(Records drawn from a dataset)
import Summits.AnomalousDissipation.AnomalousDissipation.Theorems.PumpedMirrorMirrorFloorTGDuality
import Summits.AnomalousDissipation.AnomalousDissipation.Theorems.PumpedMirrorMirrorFloorTGExplicitEnergy

/-!
# `PumpedMirror.MirrorFloorTG` (stmt-AnomalousDissipation-15372) REDUCED: the crux is equivalent to the loudness of relaxed
# mirror statistics at energy levels `E ≥ 1/(8π)` only

Line `registered`, lead `prover-line-stmt-AnomalousDissipation-15372-c2-0` (continuation c2, 2026-08-17); supports the crux.
Glue of the landed equivalence `mirrorFloorTG_iff_mirrorLawsLoudTG` (p146584: crux ⟺ S3, all levels `E > 0`) with the explicit
settlement `mirrorLawsLoudTG_below_inv_eight_pi` (S3 holds vacuously below `1/(8π)`): the registered open stub S3 only has content
for `E ≥ 1/(8π)`, and the crux is EQUIVALENT to that large-energy statement (`mirrorFloorTG_iff_mirrorLawsLoudTG_largeEnergy`).
This is the typed form of the settled/open split of the `E`-axis after cycle 2 of the line; refuters read it as: every witness
against the crux is a family `ν_j → 0` of relaxed K-statistics at ONE level `E ≥ 1/(8π)` with `ε(μ_j) → 0`.
-/

noncomputable section

-- `Summit.<Summit>.<Problem>` is the tree's mandated summit-side namespace (CONVENTIONS §2); for this single-conjunct
-- summit the two coincide, so the duplicate namespace component is deliberate.
set_option linter.dupNamespace false

namespace Summit.AnomalousDissipation.AnomalousDissipation.Theorems.PumpedMirrorMirrorFloorTG

open MeasureTheory Filter Topology UnitAddTorus
open scoped InnerProductSpace RealInnerProductSpace ENNReal NNReal
open Literature.Analysis.FunctionSpaces Literature.Analysis.FunctionSpaces.Torus Literature.Analysis.FluidPDE
open Summit.AnomalousDissipation.AnomalousDissipation.Theses.PumpedMirror

/-- **S3 from its large-energy part.** If every relaxed K-statistic of `NS_ν(f_TG)` below an energy level `E ≥ 1/(8π)` is
`ε₀(E)`-loud for `ν < ν₀(E)`, then the same holds at EVERY level `E > 0` (below `1/(8π)` the class is empty,
`mirrorLawsLoudTG_below_inv_eight_pi`). -/
theorem mirrorLawsLoudTG_of_largeEnergy
    (hlarge : ∀ f : UnitAddTorus (Fin 3) → EuclideanSpace ℝ (Fin 3),
      f = (fun x => !₂[(fourier 1 (x 0) : ℂ).im * (fourier 1 (x 1) : ℂ).re * (fourier 1 (x 2) : ℂ).re,
        -((fourier 1 (x 0) : ℂ).re * (fourier 1 (x 1) : ℂ).im * (fourier 1 (x 2) : ℂ).re), (0 : ℝ)]) →
    ∀ E : ℝ, 1 / (8 * Real.pi) ≤ E → ∃ ε₀ ν₀ : ℝ, 0 < ε₀ ∧ 0 < ν₀ ∧ ∀ ν : ℝ, 0 < ν → ν < ν₀ →
      ∀ μ : Measure (Torus.energySpace (Fin 3)), IsProbabilityMeasure μ →
        (∀ᵐ u ∂μ, ∀ i j : Fin 3,
          (fun x => (u.1 : UnitAddTorus (Fin 3) → EuclideanSpace ℝ (Fin 3)) (Function.update x i (-x i)) j)
            =ᵐ[volume]
          (fun x => if j = i then -((u.1 : UnitAddTorus (Fin 3) → EuclideanSpace ℝ (Fin 3)) x j)
            else (u.1 : UnitAddTorus (Fin 3) → EuclideanSpace ℝ (Fin 3)) x j)) →
        (∀ᵐ u ∂μ, ‖u‖ ^ 2 ≤ E) →
        Torus.ensembleEnstrophy μ < ⊤ →
        (∀ Φ : Torus.CylindricalTest (Fin 3),
          Integrable (fun u => Torus.nsGeneratorPairing ν f u (Φ.grad u)) μ ∧
            ∫ u, Torus.nsGeneratorPairing ν f u (Φ.grad u) ∂μ = 0) →
        Integrable (fun u : Torus.energySpace (Fin 3) => Torus.pairing u.1 f) μ →
        Torus.ensembleDissipation ν μ ≤ ∫ u, Torus.pairing u.1 f ∂μ →
        ε₀ ≤ Torus.ensembleDissipation ν μ) :
    ∀ f : UnitAddTorus (Fin 3) → EuclideanSpace ℝ (Fin 3),
      f = (fun x => !₂[(fourier 1 (x 0) : ℂ).im * (fourier 1 (x 1) : ℂ).re * (fourier 1 (x 2) : ℂ).re,
        -((fourier 1 (x 0) : ℂ).re * (fourier 1 (x 1) : ℂ).im * (fourier 1 (x 2) : ℂ).re), (0 : ℝ)]) →
    ∀ E : ℝ, 0 < E → ∃ ε₀ ν₀ : ℝ, 0 < ε₀ ∧ 0 < ν₀ ∧ ∀ ν : ℝ, 0 < ν → ν < ν₀ →
      ∀ μ : Measure (Torus.energySpace (Fin 3)), IsProbabilityMeasure μ →
        (∀ᵐ u ∂μ, ∀ i j : Fin 3,
          (fun x => (u.1 : UnitAddTorus (Fin 3) → EuclideanSpace ℝ (Fin 3)) (Function.update x i (-x i)) j)
            =ᵐ[volume]
          (fun x => if j = i then -((u.1 : UnitAddTorus (Fin 3) → EuclideanSpace ℝ (Fin 3)) x j)
            else (u.1 : UnitAddTorus (Fin 3) → EuclideanSpace ℝ (Fin 3)) x j)) →
        (∀ᵐ u ∂μ, ‖u‖ ^ 2 ≤ E) →
        Torus.ensembleEnstrophy μ < ⊤ →
        (∀ Φ : Torus.CylindricalTest (Fin 3),
          Integrable (fun u => Torus.nsGeneratorPairing ν f u (Φ.grad u)) μ ∧
            ∫ u, Torus.nsGeneratorPairing ν f u (Φ.grad u) ∂μ = 0) →
        Integrable (fun u : Torus.energySpace (Fin 3) => Torus.pairing u.1 f) μ →
        Torus.ensembleDissipation ν μ ≤ ∫ u, Torus.pairing u.1 f ∂μ →
        ε₀ ≤ Torus.ensembleDissipation ν μ := by
  intro f hf E hE
  by_cases hlt : E < 1 / (8 * Real.pi)
  · exact mirrorLawsLoudTG_below_inv_eight_pi f hf E hE hlt
  · exact hlarge f hf E (not_lt.1 hlt)

/-- **THE CRUX ⟺ ITS LARGE-ENERGY DUAL FORM.** `MirrorFloorTG` holds iff for every energy level `E ≥ 1/(8π)` there are
`ε₀, ν₀ > 0` such that for `ν ∈ (0, ν₀)` every relaxed stationary K-statistic of `NS_ν(f_TG)` carried by `Fix K ∩ {|u|² ≤ E}`
(finite mean enstrophy, cylindrical Liouville identities, integrable work, `ν∫‖∇u‖²dμ ≤ ∫(u,f_TG)dμ`) dissipates `≥ ε₀`. The
levels `E < 1/(8π)` carry no such statistic at all (`relaxed_empty_below_inv_eight_pi`); this is the whole remaining content of the
crux after cycle 2 of line `registered`. [cite: RosaTemam2020, Thm 6.2–6.4] -/
theorem mirrorFloorTG_iff_mirrorLawsLoudTG_largeEnergy :
    Summit.AnomalousDissipation.AnomalousDissipation.Theses.PumpedMirror.MirrorFloorTG ↔ ∀ f : UnitAddTorus (Fin 3) → EuclideanSpace ℝ (Fin 3),
      f = (fun x => !₂[(fourier 1 (x 0) : ℂ).im * (fourier 1 (x 1) : ℂ).re * (fourier 1 (x 2) : ℂ).re,
        -((fourier 1 (x 0) : ℂ).re * (fourier 1 (x 1) : ℂ).im * (fourier 1 (x 2) : ℂ).re), (0 : ℝ)]) →
    ∀ E : ℝ, 1 / (8 * Real.pi) ≤ E → ∃ ε₀ ν₀ : ℝ, 0 < ε₀ ∧ 0 < ν₀ ∧ ∀ ν : ℝ, 0 < ν → ν < ν₀ →
      ∀ μ : Measure (Torus.energySpace (Fin 3)), IsProbabilityMeasure μ →
        (∀ᵐ u ∂μ, ∀ i j : Fin 3,
          (fun x => (u.1 : UnitAddTorus (Fin 3) → EuclideanSpace ℝ (Fin 3)) (Function.update x i (-x i)) j)
            =ᵐ[volume]
          (fun x => if j = i then -((u.1 : UnitAddTorus (Fin 3) → EuclideanSpace ℝ (Fin 3)) x j)
            else (u.1 : UnitAddTorus (Fin 3) → EuclideanSpace ℝ (Fin 3)) x j)) →
        (∀ᵐ u ∂μ, ‖u‖ ^ 2 ≤ E) →
        Torus.ensembleEnstrophy μ < ⊤ →
        (∀ Φ : Torus.CylindricalTest (Fin 3),
          Integrable (fun u => Torus.nsGeneratorPairing ν f u (Φ.grad u)) μ ∧
            ∫ u, Torus.nsGeneratorPairing ν f u (Φ.grad u) ∂μ = 0) →
        Integrable (fun u : Torus.energySpace (Fin 3) => Torus.pairing u.1 f) μ →
        Torus.ensembleDissipation ν μ ≤ ∫ u, Torus.pairing u.1 f ∂μ →
        ε₀ ≤ Torus.ensembleDissipation ν μ := by
  constructor
  · intro h f hf E hE
    have hE0 : 0 < E := lt_of_lt_of_le (by positivity) hE
    exact (mirrorLawsLoudTG_of_mirrorFloorTG h) f hf E hE0
  · intro h
    exact mirrorFloorTG_of_mirrorLawsLoudTG (mirrorLawsLoudTG_of_largeEnergy h)

end Summit.AnomalousDissipation.AnomalousDissipation.Theorems.PumpedMirrorMirrorFloorTG

end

WHAT YOU SHOULD DO:
Given the word "after", show every line of the records that contains it.

RESPONSE BOX:
This is the typed form of the settled/open split of the `E`-axis after cycle 2 of the line; refuters read it as: every witness
crux after cycle 2 of line `registered`. [cite: RosaTemam2020, Thm 6.2–6.4] -/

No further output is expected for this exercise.